The World Health Organization says 10 people out of 32 infected with the Middle East Respiratory Syndrome since June have died.

Ten people have died among 32 infected with Middle East Respiratory Syndrome in Saudi Arabia since June in a series of clusters of the viral disease, the World Health Organization says.

The latest cases, recorded between June 1 and September 16, bring the global total of laboratory-confirmed MERS cases to 2254, with 800 deaths, the United Nations agency said in a "disease outbreak" statement on its website.

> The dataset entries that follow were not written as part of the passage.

import Literature.Analysis.FunctionSpaces.PolchinskiExchangeSmoothed
import Literature.Analysis.FunctionSpaces.PolchinskiContinuityAtZeroSmoothed
import Literature.Analysis.FunctionSpaces.PolchinskiLogSobolev
import HarnessLib

/-!
# [BBD] Theorem 3 (multiscale Bakry–Émery ⟹ entropy inequality) for initial data in the smoothed class
# (Bauerschmidt–Bodineau–Dagallier, proof of Theorem 3, p0016 L47–153, when `V₀` is unbounded above)

Topic `Literature/Analysis/FunctionSpaces`; "proof architecture" file behind the named fact
`Polchinski.BauerschmidtBodineau_multiscaleBakryEmery` ([BBD] Theorem 3, `MultiscaleBakryEmery.lean`).

`PolchinskiLogSobolev.lean` proves the printed Theorem 3 (in its `F log F` form) for `V₀ ∈ C_b⁴`.  This
file proves the same statement for initial Boltzmann weights `e^{−V₀} = Ψ` of the SMOOTHED CLASS:
`Ψ ∈ C⁸(ℝ^N)` positive with bounded, `Ψ`-dominated derivatives and a Gaussian lower bound
`Ψ ≥ c₁e^{−c₂‖x‖²}` — the class of `e^{−V_s}`, `s > 0`, when `V₀` is merely measurable and bounded below
(`PolchinskiSmoothedPotential.lean`), so that `V₀ = −log Ψ` may be unbounded above.  The proof is the
printed one (p0016 L47–153) assembled exactly as in `PolchinskiLogSobolev.lean`: the cutoff of `x log x`
(p0016 L43–45); `e′ = −2k` for `t > 0` (`hasDerivAt_renormExpect_comp_semigroup_smoothed`,
`PolchinskiEntropyDerivativeSmoothed.lean`); the exchange inequality `k′ ≤ −2λ̇k` (Lemma 1 +
(e:assCt-mon), `hasDerivAt_renormExpect_sqrtEnergy_le_smoothed`, `PolchinskiExchangeSmoothed.lean`);
Grönwall + the fundamental theorem of calculus on `[t₀, T]`; the boundary values `t₀ → 0⁺`
(`PolchinskiContinuityAtZeroSmoothed.lean`) and `T → ∞` (the continuity assumption (e:continuity)).

## Main result (sorry-free; no new definitions, no new named facts)

* **`entropy_le_of_multiscaleBakryEmery_smoothed`** — for `e^{−V₀} = Ψ` in the smoothed class,
  `F ∈ C^∞ ∩ C_b⁸` with `0 < a ≤ F ≤ b`, (e:continuity) and (e:assCt-mon):
  `E_{ν₀}[F log F] − E_{ν₀}[F] log E_{ν₀}[F] ≤ 2(∫₀^∞ e^{−2λ_t}dt)·E_{ν₀}[Σ Ċ_0^{kl}∂_kF∂_lF/(4F)]`.

This is NOT the tree's named fact (typed for measurable `V₀` and degenerate `Ċ_t`), and nothing here
concerns Yang–Mills (no gauge instance of (e:assCt-mon) is in print; R4 = `BalabanLadder.UV` only).

## References

* [BauerschmidtBodineauDagallier2023] R. Bauerschmidt, T. Bodineau, B. Dagallier, Probab. Surveys 21
  (2024) 200–290, arXiv:2307.07619 — Theorem 3 p0015 L62–90, proof p0016 L47–153. READ (held text
  `paper:arxiv-2307.07619`).
-/

noncomputable section

-- nested operator-norm instances `E →L[ℝ] E →L[ℝ] ℝ`
set_option maxSynthPendingDepth 3

open MeasureTheory ProbabilityTheory Filter Topology Set
open scoped RealInnerProductSpace Matrix MatrixOrder ContDiff

namespace Literature.Analysis.FunctionSpaces

namespace Polchinski

variable {N : ℕ}

/-! ### Derivative data of the cutoff (three derivatives) -/

section Cutoff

MERS first emerged in humans in Saudi Arabia in 2012 and has since spread to cause outbreaks in dozens of countries around the world. The vast majority of the cases - around 1800 of them - have been in Saudi Arabia.

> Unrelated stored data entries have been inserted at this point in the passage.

/-!
# Stub `stub_lengthMonotone` (S2) of line `comonotone-local-resistance`
# (crux stmt-AtomisticToContinuum-9141, `OddSectorIrreversibility.BoundedResponseConverges`) — helper package

Frame (verbatim the crux's): `P = pinnedChain ω₂ lam β γ` (all four `> 0`), weak-NESS uniqueness, a steady
family `μ`, `T > 0`. At length `N` a PROFILE is any `θ : ℕ → ℝ` whose values `θ i`, `i < N`, are the limits of
the quotients `(μ_{N,T+δ/2,T-δ/2}(p_i²) - μ_{N,T,T}(p_i²))/δ` (`δ → 0`, `δ ≠ 0`), `d` is the limit of
`totalCurrent(μ_{N,T+δ/2,T-δ/2})/δ`, and the LOCAL RESISTANCE of bond `(i, i+1)` is
`r_i^{(N)} := (θ i - θ (i+1)) · ((N-1)/d)`. The registered stub S2 ("screening of the far contact") asks for
`N₀, i₁` and a slack `η i → 0` with `r_i^{(N')} ≤ r_i^{(N)} + η i` whenever `N₀ ≤ N ≤ N'`, `i₁ ≤ i`,
`2i+2 ≤ N`. It is an `N`-UNIFORM spatial-locality statement for the time-INTEGRATED contact-to-site transfer
kernel of the anharmonic chain; the tree's cross-length locality theory
(`Theorems/BoundaryEscapeDeficitHalfChainLocality*`: common-noise light cone, window Gibbs marginals) is
finite-time only (no `N`-uniform control of the time tail), so S2 is NOT closed here.
This file lands its reductions, each concluding S2 VERBATIM from ONE (or two) EXISTING route items:

* `stub_lengthMonotone_of_twoModeBulk` — from `PuiseuxTransferLedger.TwoModeBulk` (stmt-12111) alone:
  `|θ_N(i) - θ_N(i+1) - r d/(N-1)| ≤ C|d/(N-1)|(ϑ^i + ϑ^(N-2-i))` is RELATIVE to the current, so for `d > 0`
  it reads `|r_i^{(N)} - r| ≤ 2|C|ϑ^i` on the hot half of every chain; `η i = 4|C|ϑ^i`, no floor on `d`, no
  sign of `r` (consistent with the harmonic corner, `r = 0`). The nearest existing item.
* `stub_lengthMonotone_of_summableLayers` — from `SpatialCentreManifold.LocalFourierLaw` (stmt-13406)
  alone: summable contact layers `a ≥ 0` give `|r_i^{(N)} - r| ≤ a_i + a_(N-2-i)`, `η i = 2a_i + 2Σ_k a_(k+i)`
  (recentring `μ_{N,T,T}(p_i²) = T` by `steadyFamily_apply_self` + `gibbs_sq_momentum`).
* `stub_lengthMonotone_of_localFourierLaw` — from `ProfileLadder.LocalFourierLaw` (stmt-12675, ABSOLUTE
  error `ε(|d|+1)/(N-1)`) AND an Ohmic floor `JunctionLocality.ConductanceLowerBound` (stmt-11749, which
  the line expects from S1 ∧ S3): `|r_i^{(N)} - 1/κ| ≤ ε(1 + 1/c)`; the tolerance-indexed thresholds
  `b(ε), N₀(ε)` are diagonalised into one depth threshold by `exists_depth_level` (`2i+2 ≤ N ≤ N'` puts
  bond `i` in the bulk window of BOTH chains once `b ≤ i`, `N₀ ≤ 2i+2`).
* pieces: `abs_localResistance_sub_le_of_twoMode`, `abs_localResistance_sub_le_of_layers`,
  `abs_localResistance_sub_inv_le` (one-line algebra), `exists_depth_level` (bookkeeping),
  `exists_responseSequence` (the full response sequence `D_N` exists — `boundaryKubo_proof` — so that
  items quantified over `D : ℕ → ℝ` can be fed; `d = D_N` by uniqueness of limits).

All three arguments are two-sided (they bound `|r_i^{(N')} - r_i^{(N)}|`): under any of these locality
items S2's orientation carries no extra content, because `2i+2 ≤ N` keeps the far contact of either chain
at distance `≥ i+1` from the bond. Sanity of the registered signature (no defect found): `N₀, i₁, η` depend
only on the parameters, `μ`, `T`; at `N = N'` the profiles agree on `Fin N` and `d = d'` (uniqueness of
limits), forcing `0 ≤ η i` — all slacks here are `≥ 0`; the frame is not vacuous (`NessUnique_holds`,
`finiteResponseProfile_proof`, `boundaryKubo_proof`, `positiveConductance_holds`).

No definitions, no named facts; standard axioms.
-/

noncomputable section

The virus MERS can cause severe respiratory disease in people and kills one in three of those it infects. It is thought to be carried by camels and comes from the same family as the coronavirus that caused China's deadly Severe Acute Respiratory Syndrome outbreak in 2003.

Most of the known human-to-human transmission of the disease has occurred in healthcare settings, and the WHO has warned hospitals and medical workers to take stringent precautions to stop the disease spreading.

The WHO said these latest cases did not change its overall assessment that the virus poses a risk of spreading both within and beyond the Middle East.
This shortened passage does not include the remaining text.